FG’s Regina Doherty says taking Calais minors a ‘no-brainer’

Government Chief Whip says accommodating children is the ‘responsible thing to do’

Minor scuffles take place as a crowd of migrants wait to be registered on the second day of clearing the Calais 'Jungle' camp. Video: Reuters

 

Ireland should take in 200 unaccompanied minors who are stranded in Calais, France, Government chief whip Regina Doherty has said.

Ms Doherty last night told The Irish Times she did not know what the Government’s attitude would be to an upcoming Opposition motion, calling for the “immediate” relocation of 200 unaccompanied children from the migrant camp known as the ‘Jungle’.

It would be discussed at Cabinet on Wednesday, she said, and a position would be agreed then.

“But, speaking personally, I think we should do it. I think it’s a no-brainer. There are about 1,500 children and young people floating around there, in awful conditions, not knowing what’s going to happen to them.”

She said Ireland assisting France and Britain to accommodate the children would be a “responsible thing to do”.

Injuries

The Fine Gael TD said it was likely statements on behalf of parties would be heard on Wednesday evening, and she hoped a joint-motion enjoying unanimous support could be put before the House next week.

Calls for the relocation of unaccompanied children – some aged as young as six – from the camp are being spearheaded by the Not On Our Watch campaign and supported by the Children’s Rights Alliance, the Immigrant Council of Ireland and the Irish Congress of Trade Unions.

The make-shift camp in Calais, on the outskirts of the French port town, has been home to up to 8,000 migrants, fleeing war and poverty in countries including Syria, Kuwait, Afghanistan, Eritrea, Ethiopia, Sudan and Iraq, hoping to make the final leg of their journey across the English Channel.

French authorities have almost completed its demolition and dispersed about 6,000 adult migrants around France.

However, an estimated 1,400 children and teenagers remain and they are currently being accommodated in over 100 shipping containers.

Dozens of these children and teenagers, unable to get into the containers, are sleeping rough nearby – without access to education, sufficient food or money.

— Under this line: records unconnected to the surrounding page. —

/-- **[AF26] Lemma 2.1 (Poisson–Gabor identity), AS PRINTED.** For `L > 0`, `T ∈ ℝ`,
`α_k = T + 2πk/L` and an EVEN continuous window `φ` supported in `(−L/2, L/2)` (the source's
`φ ∈ C_c²(ℝ)` even with `supp φ = [−L/2, L/2]`, (2.6)): for all `z, z′ ∈ ℂ`,
`Σ_{k ∈ ℤ} φ̂(z − α_k) φ̂(z′ − α_k) = L · (φ²)^(z − z′)`.
"Thus the Gabor system at the critical density `h = 2π/L` has a translation-invariant frame kernel
with no aliasing error, for any window supported in an interval of length `L`."
[cite: AlpogeFurman2026, Lemma 2.1 (p. 4)] -/
theorem _root_.Literature.NumberTheory.LFunctions.AlpogeFurman2026_poisson_gabor (hL : 0 < L)
    (T : ℝ) (hφ : Continuous φ) (hsupp : Function.support φ ⊆ Ioo (-(L / 2)) (L / 2))
    (heven : ∀ u, φ (-u) = φ u) (z z' : ℂ) :
    HasSum (fun k : ℤ ↦ hat φ (z - grid T L k) * hat φ (z' - grid T L k))
      (L * hat (fun u ↦ φ u ^ 2) (z - z')) := by
  have h := hasSum_hat_mul_hat hL T hφ hsupp z z'
  simp_rw [heven, ← pow_two] at h
  exact h

/-- **[AF26] Lemma 2.1, "in particular"**: `Σ_{k ∈ ℤ} φ̂(z − α_k)² = L ∫ φ² (= L‖φ‖₂² = aL²` for a
real window). [cite: AlpogeFurman2026, Lemma 2.1 (p. 4)] -/
theorem _root_.Literature.NumberTheory.LFunctions.AlpogeFurman2026_poisson_gabor_diag (hL : 0 < L)
    (T : ℝ) (hφ : Continuous φ) (hsupp : Function.support φ ⊆ Ioo (-(L / 2)) (L / 2))
    (heven : ∀ u, φ (-u) = φ u) (z : ℂ) :
    HasSum (fun k : ℤ ↦ hat φ (z - grid T L k) ^ 2) (L * ∫ u : ℝ, φ u ^ 2) := by
  have h := AlpogeFurman2026_poisson_gabor hL T hφ hsupp heven z z
  simp_rw [← pow_two, sub_self, hat_zero] at h
  exact h

/-! ## Real even windows at real frequencies: `φ̂` is real, and the truncation bound -/

/-- For a real, even window, `φ̂(ξ)` is real for real `ξ` (the sine part of the integrand is odd).
[cite: AlpogeFurman2026, §5.1 ("`φ̂` and `Φ` are real, even, entire")] -/
theorem hat_ofReal_im_eq_zero {ψ : ℝ → ℝ} (heven : ∀ u, ψ (-u) = ψ u) (ξ : ℝ)
    (hint : Integrable fun u : ℝ ↦ (ψ u : ℂ) * cexp (-(I * ξ * u))) :
    (hat (fun u ↦ (ψ u : ℂ)) ξ).im = 0 := by
  rw [hat]
  have him := integral_im hint
  simp only [RCLike.im_to_complex] at him
  rw [← him]
  have hpt : ∀ u : ℝ, ((ψ u : ℂ) * cexp (-(I * ξ * u))).im = -(ψ u * Real.sin (ξ * u)) := by
    intro u
    rw [Complex.im_ofReal_mul, Complex.exp_im]
    simp [Complex.neg_re, Complex.neg_im, Complex.mul_re, Complex.mul_im, Real.sin_neg]
  simp_rw [hpt]
  rw [integral_neg, neg_eq_zero]
  -- the integrand `ψ(u) sin(ξu)` is odd, so its integral vanishes
  have h1 : ∫ u : ℝ, ψ (-u) * Real.sin (ξ * -u) = ∫ u : ℝ, ψ u * Real.sin (ξ * u) :=
    integral_neg_eq_self (fun u : ℝ ↦ ψ u * Real.sin (ξ * u)) volume
  have h2 : ∫ u : ℝ, ψ (-u) * Real.sin (ξ * -u) = -∫ u : ℝ, ψ u * Real.sin (ξ * u) := by
    rw [← integral_neg]
    refine integral_congr_ae (Eventually.of_forall fun u ↦ ?_)
    simp only [heven, mul_neg, Real.sin_neg]
  linarith

/-- **[AF26] Lemma 2.1, truncation** ("For `z = z′` real, truncating to `0 ≤ k < d` gives
`‖v_ρ‖₂² ≤ aL²` for `ρ ∈ on`"): for a real, even, continuous window `ψ` supported in `(−L/2, L/2)`,
a real frequency `γ` and ANY finite set `S` of indices,
`Σ_{k ∈ S} ψ̂(γ − α_k)² ≤ L ∫ ψ² (= L‖ψ‖₂² = aL²)`, the terms `ψ̂(γ − α_k)` being real.
[cite: AlpogeFurman2026, Lemma 2.1 (p. 4)] -/
theorem _root_.Literature.NumberTheory.LFunctions.AlpogeFurman2026_gabor_truncation (hL : 0 < L)
    (T : ℝ) {ψ : ℝ → ℝ} (hψ : Continuous ψ) (hsupp : Function.support ψ ⊆ Ioo (-(L / 2)) (L / 2))
    (heven : ∀ u, ψ (-u) = ψ u) (γ : ℝ) (S : Finset ℤ) :
    ∑ k ∈ S, (hat (fun u ↦ (ψ u : ℂ)) (γ - grid T L k)).re ^ 2 ≤ L * ∫ u : ℝ, ψ u ^ 2 := by
  -- the complex window `u ↦ ψ u`
  have hφ : Continuous fun u ↦ (ψ u : ℂ) := Complex.continuous_ofReal.comp hψ
  have hsuppφ : Function.support (fun u ↦ (ψ u : ℂ)) ⊆ Ioo (-(L / 2)) (L / 2) := by
    intro u hu
    apply hsupp
    simp only [Function.mem_support, ne_eq, Complex.ofReal_eq_zero] at hu ⊢
    exact hu
  have hevenφ : ∀ u, ((ψ (-u) : ℝ) : ℂ) = (ψ u : ℂ) := fun u ↦ by rw [heven]
  have h := AlpogeFurman2026_poisson_gabor_diag hL T hφ hsuppφ hevenφ γ
  -- compact support ⇒ integrability, so that `ψ̂` is real at real frequencies
  have hK : HasCompactSupport ψ :=
    HasCompactSupport.intro (isCompact_Icc : IsCompact (Icc (-(L / 2)) (L / 2)))
      fun u hu ↦ apply_eq_zero hsupp fun h' ↦ hu (Ioo_subset_Icc_self h')
  have hreal : ∀ ξ : ℝ, hat (fun u ↦ (ψ u : ℂ)) ξ = ((hat (fun u ↦ (ψ u : ℂ)) ξ).re : ℂ) := by
    intro ξ
    have hKξ : HasCompactSupport
        ((fun u : ℝ ↦ (ψ u : ℂ)) * fun u : ℝ ↦ cexp (-(I * ξ * u))) :=
      (hK.comp_left (g := Complex.ofReal) Complex.ofReal_zero).mul_right
    have hcont : Continuous ((fun u : ℝ ↦ (ψ u : ℂ)) * fun u : ℝ ↦ cexp (-(I * ξ * u))) :=
      hφ.mul (by fun_prop)
    have hint : Integrable fun u : ℝ ↦ (ψ u : ℂ) * cexp (-(I * ξ * u)) :=
      hcont.integrable_of_hasCompactSupport hKξ
    apply Complex.ext
    · simp
    · rw [Complex.ofReal_im]
      exact hat_ofReal_im_eq_zero heven ξ hint
  -- each term of the diagonal identity is the square of a real number
  have hterm : ∀ k : ℤ, hat (fun u ↦ (ψ u : ℂ)) ((γ : ℂ) - (grid T L k : ℝ)) ^ 2 =
      (((hat (fun u ↦ (ψ u : ℂ)) ((γ : ℂ) - (grid T L k : ℝ))).re ^ 2 : ℝ) : ℂ) := by
    intro k
    have hk := hreal (γ - grid T L k)
    push_cast at hk
    rw [Complex.ofReal_pow, ← hk]
  simp_rw [hterm] at h
  have hI : (L : ℂ) * ∫ u : ℝ, ((ψ u : ℝ) : ℂ) ^ 2 = ((L * ∫ u : ℝ, ψ u ^ 2 : ℝ) : ℂ) := by
    rw [Complex.ofReal_mul, ← integral_complex_ofReal]
    simp_rw [Complex.ofReal_pow]
  rw [hI] at h
  have hre := Complex.hasSum_re h
  simp only [Complex.ofReal_re] at hre
  exact sum_le_hasSum S (fun k _ ↦ sq_nonneg _) hre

Irish woman Gráinne Hassett, who has been to Calais several times since last summer, said the young people are becoming increasingly fearful for their future.

Vigil

About 300 are eligible for relocation to Britain, either because they have family there or because they qualify due to their vulnerability.

More hope to go but there is little prospect of them being able to do so, legally.

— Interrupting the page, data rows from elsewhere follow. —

import Summits.Ventures.QEC.Census.CertMitmK
import Summits.Ventures.QEC.Census.GB.TB_g23_A0_1_2_3_B0_3_10_15.Cert
import HarnessLib

/-!
# `TB_g23_A0_1_2_3_B0_3_10_15` — KERNEL meet-in-the-middle replay, side Z, file 7/7 (emitted by qec-type-07, 07.MITMK)

Generic lane `Census/CertMitmK.lean` over the certificate data `GB/TB_g23_A0_1_2_3_B0_3_10_15/Cert.lean`: side Z = Z-type operators,
syndromes by `cert.HX` (23 rows), `wmax = d − 1 = 8 = wa + wb = 4 + 4`. The table of all patterns of
weight `≤ 4` (5 part(s), kernel-built by `tabFindQ`, keys mixed at 23 bits) is self-checked (T1ᴿ,
`tableTestR`) and every pattern of weight `≤ 4` is probed against it (T3ᴿ, `probeTestR`, packed level-1 chunks
`chunk1RF` of `Census/CertCheckBZFast.lean` = `CertChunks.chunk1R`); allow-list = (TB_g23_A0_1_2_3_B0_3_10_15.cert.sideZ.found.map Prod.fst). 1 theorem(s) here,
each ONE `decide +kernel` (tier KERNEL: axioms ⊆ {propext, Classical.choice, Quot.sound}), run one at a time
(`Elab.async false`); ≈ 101 s of kernel time predicted by the emitter's replica (HOME/census/type-07/mitmk_lib.py),
which also pre-computed every verdict below as `true`. The side is ASSEMBLED (first-order terms only) in `Distance.lean`.
Do not edit; re-emit (HOME/census/type-07/emit_mitmk.py).
-/

set_option Elab.async false

namespace Summit.Ventures.QEC.Census.TB_g23_A0_1_2_3_B0_3_10_15

/-- (T3ᴿ) Probes with first qubit in `[9, 46)` (`74518` patterns of weight `1 … 4`) against table part 4 of side Z: no hit, or hit up to `0` / an allow-listed stabilizer word. -/
theorem pZ4_9 :
    chunk1RF (probeTestR (tabFindQ (posList 46 TB_g23_A0_1_2_3_B0_3_10_15.cert.HX) 23 4 15 31) (TB_g23_A0_1_2_3_B0_3_10_15.cert.sideZ.found.map Prod.fst)) (posList 46 TB_g23_A0_1_2_3_B0_3_10_15.cert.HX) 3 9 37 = true := by
  decide +kernel

end Summit.Ventures.QEC.Census.TB_g23_A0_1_2_3_B0_3_10_15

Many have risked lives, and suffered injuries, attempting to get onto trucks entering the Channel Tunnel.

Last month, a 14-year-old Afghan boy, who had the right to enter Britain legally, was killed when he fell from a truck and was hit by another vehicle.

The cross-party Opposition motion, to be circulated to all TDs today, calls on Taoiseach Enda Kenny “to act immediately to ensure the relocation of at least 200 of the unaccompanied children, currently living in ’The Jungle’ in Calais, to Ireland”.

A vigil, calling on the Government to relocate 200 of the children in Calais here, will take place outside the Dáil tomorrow evening from 7pm.